● **TASK INSTRUCTIONS**: The following data has a line with "have hfac : a" and a line with "have h1 : (c". Write out exactly those lines and all the lines between them.

● ● ●

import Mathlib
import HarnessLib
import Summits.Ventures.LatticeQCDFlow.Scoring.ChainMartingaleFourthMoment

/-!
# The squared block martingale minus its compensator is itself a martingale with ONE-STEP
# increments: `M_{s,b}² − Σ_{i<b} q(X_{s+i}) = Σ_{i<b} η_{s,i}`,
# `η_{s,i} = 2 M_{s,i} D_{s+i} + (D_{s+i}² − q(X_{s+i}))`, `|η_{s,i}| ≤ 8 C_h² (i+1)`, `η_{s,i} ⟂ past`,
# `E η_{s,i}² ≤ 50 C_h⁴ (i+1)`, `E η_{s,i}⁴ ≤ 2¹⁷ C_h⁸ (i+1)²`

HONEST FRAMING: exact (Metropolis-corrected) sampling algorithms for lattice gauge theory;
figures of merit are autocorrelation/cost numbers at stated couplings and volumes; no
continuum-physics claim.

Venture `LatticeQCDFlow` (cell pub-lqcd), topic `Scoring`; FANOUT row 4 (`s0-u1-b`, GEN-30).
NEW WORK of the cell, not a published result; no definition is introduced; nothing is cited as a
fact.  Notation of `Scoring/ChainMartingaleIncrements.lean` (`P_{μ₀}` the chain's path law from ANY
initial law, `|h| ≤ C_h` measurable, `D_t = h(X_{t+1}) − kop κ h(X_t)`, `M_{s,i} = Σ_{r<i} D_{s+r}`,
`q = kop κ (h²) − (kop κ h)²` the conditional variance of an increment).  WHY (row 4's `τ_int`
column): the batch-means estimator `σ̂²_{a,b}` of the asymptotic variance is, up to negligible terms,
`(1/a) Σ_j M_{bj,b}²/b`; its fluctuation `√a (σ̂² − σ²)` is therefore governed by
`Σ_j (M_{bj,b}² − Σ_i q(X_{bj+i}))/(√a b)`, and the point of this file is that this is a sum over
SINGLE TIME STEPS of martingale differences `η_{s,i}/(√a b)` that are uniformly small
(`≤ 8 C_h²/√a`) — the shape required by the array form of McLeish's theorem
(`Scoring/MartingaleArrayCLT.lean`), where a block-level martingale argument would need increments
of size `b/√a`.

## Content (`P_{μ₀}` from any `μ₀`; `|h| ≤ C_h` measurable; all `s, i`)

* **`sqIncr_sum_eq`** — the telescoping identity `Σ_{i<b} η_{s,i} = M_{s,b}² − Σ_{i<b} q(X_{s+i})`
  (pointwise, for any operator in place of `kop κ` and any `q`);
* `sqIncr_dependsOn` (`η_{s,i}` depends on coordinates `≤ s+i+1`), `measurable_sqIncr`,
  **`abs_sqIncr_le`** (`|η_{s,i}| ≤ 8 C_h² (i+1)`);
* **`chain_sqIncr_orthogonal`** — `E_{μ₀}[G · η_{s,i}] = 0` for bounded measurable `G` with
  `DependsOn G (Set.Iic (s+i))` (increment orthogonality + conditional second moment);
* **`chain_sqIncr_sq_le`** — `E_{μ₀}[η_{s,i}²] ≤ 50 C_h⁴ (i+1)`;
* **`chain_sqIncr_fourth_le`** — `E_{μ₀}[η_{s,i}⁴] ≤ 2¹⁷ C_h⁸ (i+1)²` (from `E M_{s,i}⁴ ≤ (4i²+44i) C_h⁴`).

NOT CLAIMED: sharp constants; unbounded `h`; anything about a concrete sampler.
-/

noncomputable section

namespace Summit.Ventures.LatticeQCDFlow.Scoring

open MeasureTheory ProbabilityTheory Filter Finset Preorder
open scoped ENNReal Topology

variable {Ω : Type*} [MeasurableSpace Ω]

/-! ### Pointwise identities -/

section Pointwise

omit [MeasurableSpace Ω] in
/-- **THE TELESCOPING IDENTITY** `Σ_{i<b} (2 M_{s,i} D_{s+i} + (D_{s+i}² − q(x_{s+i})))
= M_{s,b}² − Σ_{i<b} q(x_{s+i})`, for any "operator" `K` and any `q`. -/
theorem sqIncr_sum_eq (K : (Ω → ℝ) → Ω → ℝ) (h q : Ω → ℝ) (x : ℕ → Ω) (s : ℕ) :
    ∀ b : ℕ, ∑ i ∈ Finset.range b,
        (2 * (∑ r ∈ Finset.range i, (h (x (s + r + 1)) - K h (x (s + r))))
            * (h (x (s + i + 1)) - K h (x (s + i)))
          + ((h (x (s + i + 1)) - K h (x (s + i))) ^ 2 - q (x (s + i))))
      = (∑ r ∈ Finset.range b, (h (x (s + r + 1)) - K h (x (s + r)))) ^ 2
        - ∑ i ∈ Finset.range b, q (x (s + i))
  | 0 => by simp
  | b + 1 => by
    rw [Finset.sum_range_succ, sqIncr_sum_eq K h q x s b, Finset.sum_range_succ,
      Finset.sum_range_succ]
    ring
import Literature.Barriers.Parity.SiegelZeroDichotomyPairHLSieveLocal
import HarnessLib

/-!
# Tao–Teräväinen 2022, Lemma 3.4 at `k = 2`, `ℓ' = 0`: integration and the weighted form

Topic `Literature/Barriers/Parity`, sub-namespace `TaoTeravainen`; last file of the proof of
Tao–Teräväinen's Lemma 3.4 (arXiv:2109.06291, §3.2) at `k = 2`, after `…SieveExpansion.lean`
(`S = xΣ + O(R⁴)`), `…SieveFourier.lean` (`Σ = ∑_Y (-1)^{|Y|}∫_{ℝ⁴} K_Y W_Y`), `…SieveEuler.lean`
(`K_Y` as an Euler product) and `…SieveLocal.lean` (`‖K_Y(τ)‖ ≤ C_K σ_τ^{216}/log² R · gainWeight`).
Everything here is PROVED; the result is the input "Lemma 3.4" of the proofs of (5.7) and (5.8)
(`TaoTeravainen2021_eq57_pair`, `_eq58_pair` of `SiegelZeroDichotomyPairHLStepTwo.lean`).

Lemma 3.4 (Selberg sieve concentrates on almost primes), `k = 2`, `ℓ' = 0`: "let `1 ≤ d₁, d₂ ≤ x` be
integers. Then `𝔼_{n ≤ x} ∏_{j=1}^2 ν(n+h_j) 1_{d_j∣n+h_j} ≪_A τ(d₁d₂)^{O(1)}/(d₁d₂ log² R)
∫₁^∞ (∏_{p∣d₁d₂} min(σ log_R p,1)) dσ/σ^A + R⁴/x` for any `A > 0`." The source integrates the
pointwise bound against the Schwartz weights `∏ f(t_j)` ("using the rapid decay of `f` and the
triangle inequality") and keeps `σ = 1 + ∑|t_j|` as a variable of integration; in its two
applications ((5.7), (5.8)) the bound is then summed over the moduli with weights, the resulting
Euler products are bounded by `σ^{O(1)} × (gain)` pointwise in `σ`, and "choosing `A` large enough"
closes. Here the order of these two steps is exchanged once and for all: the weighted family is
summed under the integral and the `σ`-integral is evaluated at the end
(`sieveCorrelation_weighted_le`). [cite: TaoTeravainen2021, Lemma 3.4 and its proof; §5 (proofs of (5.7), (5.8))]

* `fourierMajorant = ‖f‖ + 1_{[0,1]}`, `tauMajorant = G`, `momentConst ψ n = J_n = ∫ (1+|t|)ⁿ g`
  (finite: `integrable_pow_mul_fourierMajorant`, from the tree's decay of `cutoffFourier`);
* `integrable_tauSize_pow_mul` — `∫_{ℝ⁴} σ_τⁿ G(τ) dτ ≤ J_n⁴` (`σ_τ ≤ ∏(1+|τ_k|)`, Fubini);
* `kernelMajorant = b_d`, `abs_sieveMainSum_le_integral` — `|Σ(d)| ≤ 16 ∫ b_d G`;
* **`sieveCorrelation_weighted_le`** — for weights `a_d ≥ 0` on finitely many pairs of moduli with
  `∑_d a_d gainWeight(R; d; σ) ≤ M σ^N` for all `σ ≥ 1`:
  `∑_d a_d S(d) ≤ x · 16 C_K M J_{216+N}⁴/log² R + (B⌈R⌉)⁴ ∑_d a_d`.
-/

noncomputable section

● ● ●

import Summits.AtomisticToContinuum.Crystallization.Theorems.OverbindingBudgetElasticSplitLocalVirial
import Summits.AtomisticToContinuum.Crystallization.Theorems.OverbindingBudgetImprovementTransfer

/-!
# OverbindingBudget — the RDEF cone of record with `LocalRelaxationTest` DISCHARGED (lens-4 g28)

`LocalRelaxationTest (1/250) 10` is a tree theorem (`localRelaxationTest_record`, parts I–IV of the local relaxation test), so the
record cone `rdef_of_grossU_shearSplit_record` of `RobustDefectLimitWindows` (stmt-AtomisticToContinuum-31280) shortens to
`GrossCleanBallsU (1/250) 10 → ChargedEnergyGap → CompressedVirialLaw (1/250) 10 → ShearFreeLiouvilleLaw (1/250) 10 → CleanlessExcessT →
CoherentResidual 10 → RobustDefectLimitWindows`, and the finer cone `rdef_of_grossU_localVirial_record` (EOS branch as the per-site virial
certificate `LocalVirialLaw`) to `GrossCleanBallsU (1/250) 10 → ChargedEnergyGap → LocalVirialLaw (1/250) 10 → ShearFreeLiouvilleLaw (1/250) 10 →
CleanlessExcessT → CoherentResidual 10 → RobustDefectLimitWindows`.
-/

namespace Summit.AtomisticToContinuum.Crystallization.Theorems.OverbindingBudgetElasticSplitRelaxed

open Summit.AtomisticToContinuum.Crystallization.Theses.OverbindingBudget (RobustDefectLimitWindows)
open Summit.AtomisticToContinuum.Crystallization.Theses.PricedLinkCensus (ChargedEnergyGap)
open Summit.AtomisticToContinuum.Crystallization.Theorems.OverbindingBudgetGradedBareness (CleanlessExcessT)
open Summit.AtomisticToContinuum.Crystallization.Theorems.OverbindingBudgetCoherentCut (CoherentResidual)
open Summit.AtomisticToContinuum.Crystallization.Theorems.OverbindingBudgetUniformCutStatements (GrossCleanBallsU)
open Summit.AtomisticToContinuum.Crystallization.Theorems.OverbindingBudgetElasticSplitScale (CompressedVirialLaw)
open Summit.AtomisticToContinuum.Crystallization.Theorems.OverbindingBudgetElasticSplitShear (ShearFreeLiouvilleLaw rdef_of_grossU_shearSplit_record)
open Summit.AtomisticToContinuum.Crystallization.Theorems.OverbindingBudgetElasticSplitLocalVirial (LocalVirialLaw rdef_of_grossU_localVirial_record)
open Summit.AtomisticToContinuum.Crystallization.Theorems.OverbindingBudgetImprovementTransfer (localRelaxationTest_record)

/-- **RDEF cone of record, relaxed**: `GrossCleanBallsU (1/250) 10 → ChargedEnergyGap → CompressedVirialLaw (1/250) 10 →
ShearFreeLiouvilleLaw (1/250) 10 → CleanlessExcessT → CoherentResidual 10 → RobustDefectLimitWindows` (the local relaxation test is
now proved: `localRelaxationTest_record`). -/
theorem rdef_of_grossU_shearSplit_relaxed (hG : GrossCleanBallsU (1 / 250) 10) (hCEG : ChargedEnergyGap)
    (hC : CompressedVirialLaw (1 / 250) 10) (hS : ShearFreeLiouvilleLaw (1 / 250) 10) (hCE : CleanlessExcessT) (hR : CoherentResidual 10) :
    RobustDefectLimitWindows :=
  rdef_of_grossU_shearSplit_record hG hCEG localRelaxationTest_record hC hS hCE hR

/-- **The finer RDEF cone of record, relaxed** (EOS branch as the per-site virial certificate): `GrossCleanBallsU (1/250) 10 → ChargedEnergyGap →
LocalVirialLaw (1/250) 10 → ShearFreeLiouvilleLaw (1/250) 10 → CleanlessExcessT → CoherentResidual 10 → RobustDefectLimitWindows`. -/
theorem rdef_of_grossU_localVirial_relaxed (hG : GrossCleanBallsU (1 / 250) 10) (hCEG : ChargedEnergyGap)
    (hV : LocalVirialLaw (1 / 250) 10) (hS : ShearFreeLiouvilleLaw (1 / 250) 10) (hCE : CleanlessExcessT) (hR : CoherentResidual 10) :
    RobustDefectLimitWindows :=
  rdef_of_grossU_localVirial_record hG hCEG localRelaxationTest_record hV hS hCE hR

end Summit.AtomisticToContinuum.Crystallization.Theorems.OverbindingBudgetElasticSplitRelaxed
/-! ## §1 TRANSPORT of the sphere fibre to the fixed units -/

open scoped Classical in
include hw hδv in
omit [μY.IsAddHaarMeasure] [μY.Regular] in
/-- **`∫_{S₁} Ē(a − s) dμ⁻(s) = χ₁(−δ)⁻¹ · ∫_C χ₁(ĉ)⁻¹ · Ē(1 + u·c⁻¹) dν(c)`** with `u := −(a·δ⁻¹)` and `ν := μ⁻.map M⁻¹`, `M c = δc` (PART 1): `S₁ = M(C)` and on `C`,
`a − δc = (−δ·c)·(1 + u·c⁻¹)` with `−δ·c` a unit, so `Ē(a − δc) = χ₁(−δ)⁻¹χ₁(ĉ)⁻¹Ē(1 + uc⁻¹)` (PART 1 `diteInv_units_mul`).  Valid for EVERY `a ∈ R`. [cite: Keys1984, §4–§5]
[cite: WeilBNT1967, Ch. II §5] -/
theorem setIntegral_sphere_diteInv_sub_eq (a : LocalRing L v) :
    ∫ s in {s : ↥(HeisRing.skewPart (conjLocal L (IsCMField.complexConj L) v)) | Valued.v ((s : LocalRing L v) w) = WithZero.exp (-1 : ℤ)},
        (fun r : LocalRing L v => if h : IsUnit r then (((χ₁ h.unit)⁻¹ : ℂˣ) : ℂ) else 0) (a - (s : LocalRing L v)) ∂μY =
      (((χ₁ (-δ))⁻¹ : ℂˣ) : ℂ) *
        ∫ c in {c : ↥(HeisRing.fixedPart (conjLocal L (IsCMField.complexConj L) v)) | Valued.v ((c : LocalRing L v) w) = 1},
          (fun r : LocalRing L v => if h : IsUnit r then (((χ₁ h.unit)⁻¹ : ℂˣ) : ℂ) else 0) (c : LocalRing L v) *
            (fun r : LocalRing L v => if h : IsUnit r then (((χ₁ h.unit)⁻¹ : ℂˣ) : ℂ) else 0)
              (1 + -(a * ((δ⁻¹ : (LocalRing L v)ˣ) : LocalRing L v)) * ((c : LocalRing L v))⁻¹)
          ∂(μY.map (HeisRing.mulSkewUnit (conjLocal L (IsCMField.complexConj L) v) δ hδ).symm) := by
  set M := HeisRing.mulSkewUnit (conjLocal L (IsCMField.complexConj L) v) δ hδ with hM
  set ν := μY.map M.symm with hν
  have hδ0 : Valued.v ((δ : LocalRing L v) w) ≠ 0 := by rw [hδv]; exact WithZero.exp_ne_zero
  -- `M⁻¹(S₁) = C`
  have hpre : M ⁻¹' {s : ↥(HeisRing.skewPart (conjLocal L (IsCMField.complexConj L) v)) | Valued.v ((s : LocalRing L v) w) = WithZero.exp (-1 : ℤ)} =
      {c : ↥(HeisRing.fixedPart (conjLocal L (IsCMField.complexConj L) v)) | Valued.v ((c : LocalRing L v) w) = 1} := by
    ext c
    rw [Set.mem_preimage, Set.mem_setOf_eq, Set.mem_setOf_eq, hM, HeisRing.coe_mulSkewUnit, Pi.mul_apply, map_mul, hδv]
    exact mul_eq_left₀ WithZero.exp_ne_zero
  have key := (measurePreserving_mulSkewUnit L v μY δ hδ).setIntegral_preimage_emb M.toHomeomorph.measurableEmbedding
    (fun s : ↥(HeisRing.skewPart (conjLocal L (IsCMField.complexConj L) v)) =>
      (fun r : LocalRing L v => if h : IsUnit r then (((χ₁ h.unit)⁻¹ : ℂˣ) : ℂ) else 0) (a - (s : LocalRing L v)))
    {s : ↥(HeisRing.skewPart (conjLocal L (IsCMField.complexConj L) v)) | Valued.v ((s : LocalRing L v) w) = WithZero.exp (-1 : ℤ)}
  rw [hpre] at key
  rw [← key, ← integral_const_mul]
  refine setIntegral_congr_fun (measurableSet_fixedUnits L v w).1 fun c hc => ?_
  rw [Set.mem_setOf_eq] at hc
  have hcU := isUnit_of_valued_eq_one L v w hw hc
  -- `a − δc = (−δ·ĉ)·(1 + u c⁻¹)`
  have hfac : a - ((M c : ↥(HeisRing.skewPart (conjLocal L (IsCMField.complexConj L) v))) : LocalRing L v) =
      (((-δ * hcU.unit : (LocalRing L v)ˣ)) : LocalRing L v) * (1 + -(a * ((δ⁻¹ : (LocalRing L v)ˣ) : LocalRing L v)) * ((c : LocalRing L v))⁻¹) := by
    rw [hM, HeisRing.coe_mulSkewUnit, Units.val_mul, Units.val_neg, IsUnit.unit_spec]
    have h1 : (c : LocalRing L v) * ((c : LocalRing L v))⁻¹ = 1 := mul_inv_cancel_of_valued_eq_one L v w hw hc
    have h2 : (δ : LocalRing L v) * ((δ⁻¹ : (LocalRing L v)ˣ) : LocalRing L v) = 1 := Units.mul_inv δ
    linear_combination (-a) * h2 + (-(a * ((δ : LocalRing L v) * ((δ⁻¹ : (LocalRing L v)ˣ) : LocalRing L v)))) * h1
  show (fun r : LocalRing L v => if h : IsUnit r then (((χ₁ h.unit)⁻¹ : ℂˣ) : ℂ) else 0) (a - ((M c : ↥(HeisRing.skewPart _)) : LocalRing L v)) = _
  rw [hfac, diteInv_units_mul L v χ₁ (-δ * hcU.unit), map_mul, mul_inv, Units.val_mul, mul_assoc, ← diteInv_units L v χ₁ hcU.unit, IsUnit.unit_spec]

● ● ●

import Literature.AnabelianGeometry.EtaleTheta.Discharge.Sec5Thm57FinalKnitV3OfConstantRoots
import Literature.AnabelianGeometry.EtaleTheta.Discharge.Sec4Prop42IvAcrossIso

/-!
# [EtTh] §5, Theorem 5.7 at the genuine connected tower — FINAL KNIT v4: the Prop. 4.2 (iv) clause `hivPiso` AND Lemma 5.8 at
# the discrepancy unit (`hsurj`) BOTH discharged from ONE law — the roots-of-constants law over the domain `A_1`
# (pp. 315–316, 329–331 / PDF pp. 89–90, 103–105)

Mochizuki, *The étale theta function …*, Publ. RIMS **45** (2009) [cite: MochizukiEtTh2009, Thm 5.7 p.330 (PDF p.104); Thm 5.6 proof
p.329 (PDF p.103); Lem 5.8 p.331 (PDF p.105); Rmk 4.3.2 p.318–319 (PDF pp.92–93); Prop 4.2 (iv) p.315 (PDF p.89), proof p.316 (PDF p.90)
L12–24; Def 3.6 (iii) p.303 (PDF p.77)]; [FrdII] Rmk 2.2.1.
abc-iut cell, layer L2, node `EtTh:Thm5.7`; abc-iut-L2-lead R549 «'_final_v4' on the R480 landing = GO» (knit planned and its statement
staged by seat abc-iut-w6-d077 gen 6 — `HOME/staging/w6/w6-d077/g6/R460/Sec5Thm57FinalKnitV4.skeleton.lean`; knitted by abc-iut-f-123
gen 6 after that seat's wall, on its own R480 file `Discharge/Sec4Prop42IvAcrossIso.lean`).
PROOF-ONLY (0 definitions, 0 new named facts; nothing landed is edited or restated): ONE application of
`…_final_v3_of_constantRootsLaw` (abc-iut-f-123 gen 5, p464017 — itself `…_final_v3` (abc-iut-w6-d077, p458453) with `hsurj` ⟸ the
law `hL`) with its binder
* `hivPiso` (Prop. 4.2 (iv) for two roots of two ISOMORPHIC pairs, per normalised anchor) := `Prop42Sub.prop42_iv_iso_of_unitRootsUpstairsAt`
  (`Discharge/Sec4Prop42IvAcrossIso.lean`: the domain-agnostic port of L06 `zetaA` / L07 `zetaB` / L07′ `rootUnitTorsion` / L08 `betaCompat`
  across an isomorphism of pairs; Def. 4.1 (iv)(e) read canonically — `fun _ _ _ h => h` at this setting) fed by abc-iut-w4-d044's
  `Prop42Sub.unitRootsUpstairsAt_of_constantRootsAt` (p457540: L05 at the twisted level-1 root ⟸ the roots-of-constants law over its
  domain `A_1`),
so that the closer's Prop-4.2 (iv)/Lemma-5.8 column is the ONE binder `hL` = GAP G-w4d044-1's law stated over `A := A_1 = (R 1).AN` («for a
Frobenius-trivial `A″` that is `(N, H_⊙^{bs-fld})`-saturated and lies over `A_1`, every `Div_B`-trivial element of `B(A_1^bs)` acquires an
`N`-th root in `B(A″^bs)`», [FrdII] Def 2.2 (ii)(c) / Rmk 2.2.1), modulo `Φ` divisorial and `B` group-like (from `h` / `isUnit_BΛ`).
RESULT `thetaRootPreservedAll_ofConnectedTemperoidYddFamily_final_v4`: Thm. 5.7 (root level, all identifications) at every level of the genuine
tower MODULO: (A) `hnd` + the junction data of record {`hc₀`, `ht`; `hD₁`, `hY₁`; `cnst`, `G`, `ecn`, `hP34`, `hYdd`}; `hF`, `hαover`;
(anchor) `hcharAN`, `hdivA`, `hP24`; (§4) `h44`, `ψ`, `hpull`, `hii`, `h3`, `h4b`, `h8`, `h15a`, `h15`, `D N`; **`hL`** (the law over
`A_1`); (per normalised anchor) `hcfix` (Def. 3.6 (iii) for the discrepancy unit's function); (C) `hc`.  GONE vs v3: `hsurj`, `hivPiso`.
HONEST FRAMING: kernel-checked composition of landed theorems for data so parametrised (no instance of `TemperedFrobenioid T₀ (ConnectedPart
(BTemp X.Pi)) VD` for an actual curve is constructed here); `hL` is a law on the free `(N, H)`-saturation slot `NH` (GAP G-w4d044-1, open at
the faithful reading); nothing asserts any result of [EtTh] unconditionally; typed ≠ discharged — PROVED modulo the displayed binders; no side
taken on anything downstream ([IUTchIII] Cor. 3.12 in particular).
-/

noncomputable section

● ● ●

● **WRITTEN SOLUTION**:
  have hfac : a - ((M c : ↥(HeisRing.skewPart (conjLocal L (IsCMField.complexConj L) v))) : LocalRing L v) =
      (((-δ * hcU.unit : (LocalRing L v)ˣ)) : LocalRing L v) * (1 + -(a * ((δ⁻¹ : (LocalRing L v)ˣ) : LocalRing L v)) * ((c : LocalRing L v))⁻¹) := by
    rw [hM, HeisRing.coe_mulSkewUnit, Units.val_mul, Units.val_neg, IsUnit.unit_spec]
    have h1 : (c : LocalRing L v) * ((c : LocalRing L v))⁻¹ = 1 := mul_inv_cancel_of_valued_eq_one L v w hw hc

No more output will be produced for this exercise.